# Last Days



## Scott (Oct 27, 2005)

Anyone have a link to a short article describing the meaning of "last days" of "latter days" - both old and new testament? Richard Pratt had a good look at this in his He Gave Us Prophets, but I don't have the notes handy.


----------



## WrittenFromUtopia (Oct 27, 2005)

http://www.americanvision.org/eschatologyarchive.asp


----------



## Robin (Oct 28, 2005)

> _Originally posted by Scott_
> Anyone have a link to a short article describing the meaning of "last days" of "latter days" - both old and new testament? Richard Pratt had a good look at this in his He Gave Us Prophets, but I don't have the notes handy.

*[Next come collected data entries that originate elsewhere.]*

import Mathlib
import HarnessLib
import Summits.ValiantsHypothesis.ValiantsHypothesis.Theses.MonotoneRestoration
import Literature.Computability.AlgebraicComplexity.ArithCircuit
import Literature.Computability.AlgebraicComplexity.ArithCircuitProofs
import Literature.Computability.AlgebraicComplexity.MonotoneStructure
import Literature.Computability.AlgebraicComplexity.PermanentIrreducible
import Literature.ModelTheory.FiniteModelTheory.CkEquiv
import Summits.ValiantsHypothesis.ValiantsHypothesis.Theorems.MonotoneRestorationMonotoneRestorationQPCosetCount
import Summits.ValiantsHypothesis.ValiantsHypothesis.Theorems.MonotoneRestorationMonotoneRestorationQPSymmetricLB
import Summits.ValiantsHypothesis.ValiantsHypothesis.Theorems.MonotoneRestorationMonotoneRestorationQPSupportSymmetrisation
import Summits.ValiantsHypothesis.ValiantsHypothesis.Theorems.MonotoneRestorationMonotoneRestorationQPSparseRegime
import Summits.ValiantsHypothesis.ValiantsHypothesis.Theorems.MonotoneRestorationMonotoneRestorationQPBeta
import Literature.Computability.AlgebraicComplexity.SymmetricArithCircuit
import Literature.Computability.AlgebraicComplexity.DawarWilsenach2025Proofs
import Literature.GroupTheory.PermutationGroups.SmallIndexSubgroups
import Summits.ValiantsHypothesis.ValiantsHypothesis.Theorems.MonotoneRestorationQP.Negative.LoadBearing
import Summits.ValiantsHypothesis.ValiantsHypothesis.Theorems.MonotoneRestorationMonotoneRestorationQPPermSupportCount

/-! TTRL-lite variant V20093 of stmt-ValiantsHypothesis-15886

Variant `lemma_proposal` of stub `stub_gateSupport` (line c2 of crux `MonotoneRestorationQP`): for a
labelled arithmetic circuit `C` on the `n × n` variable matrix, the extension relation
`{(ρ, π) | π is an automorphism of C extending ρ}` is (the carrier of) a subgroup of
`Sym_n × Sym(G)`.  This is the structural object behind the support argument (the permutations
admitting an extension fixing a gate `g` are the first projection of the stabiliser of `g`).

Proof: the identity pair is an automorphism (`isAutomorphismExtending_one`), inverses of
automorphisms are automorphisms (`IsAutomorphismExtending.inv`), and automorphisms compose with
the orders matched, `(ρ₁ρ₂, π₁π₂)` from `h₂.trans h₁` (`IsAutomorphismExtending.trans`).
-/

-- `Summit.ValiantsHypothesis.ValiantsHypothesis.…` is the tree's mandated single-conjunct layout
-- (Sub = Summit), so the duplicated namespace component is intended.
set_option linter.dupNamespace false

namespace Summit.ValiantsHypothesis.ValiantsHypothesis.Theorems

open Summit.ValiantsHypothesis.ValiantsHypothesis.Theses.MonotoneRestoration
open Literature.Computability.AlgebraicComplexity

/-- **TTRL-lite variant V20093 of `stub_gateSupport`.** For every labelled arithmetic circuit `C`
over the `n × n` variable matrix there is a subgroup `A ≤ Sym_n × Sym(G)` whose members are exactly
the pairs `(ρ, π)` such that `π` is a circuit automorphism of `C` extending `ρ`: the extension
relation contains `(1, 1)`, is closed under inverses and under componentwise products.
[cite: DawarWilsenach2025, Def. 3.6] -/
theorem stub_gateSupport_var20093 :
    ∀ (n : ℕ) (K : Type) (G : Type) (C : LabelledArithCircuit K (Fin n × Fin n) Unit G),
      ∃ A : Subgroup (Equiv.Perm (Fin n) × Equiv.Perm G),
        ∀ (ρ : Equiv.Perm (Fin n)) (π : Equiv.Perm G),
          (ρ, π) ∈ A ↔ C.IsAutomorphismExtending ρ π := by
  intro n K G C
  refine ⟨{ carrier := {a | C.IsAutomorphismExtending a.1 a.2}
            mul_mem' := ?_
            one_mem' := C.isAutomorphismExtending_one
            inv_mem' := ?_ }, fun ρ π => Iff.rfl⟩
  · rintro ⟨ρ₁, π₁⟩ ⟨ρ₂, π₂⟩ h₁ h₂
    exact h₂.trans h₁
  · rintro ⟨ρ, π⟩ h
    exact h.inv

end Summit.ValiantsHypothesis.ValiantsHypothesis.Theorems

It's good to consider the different senses of the term and note the predominate eschatological view held by the Reformed church for centuries:

http://www.graceonlinelibrary.org/etc/printer-friendly.asp?ID=637



Robin


----------



## Scott (Oct 28, 2005)

Pratt's notes in the Spirit of the Reformation Study Bible have a good, short description of the meaning of last days.


----------



## Anton Bruckner (Oct 28, 2005)

Last Days= A.D 30-A.D 70
Latter Days- 3 B.C-A.D 70

The Book of Daniel clearly shows that the "Last Days" centers around the Messiah and His work of Redemption and bringing in a new order.


----------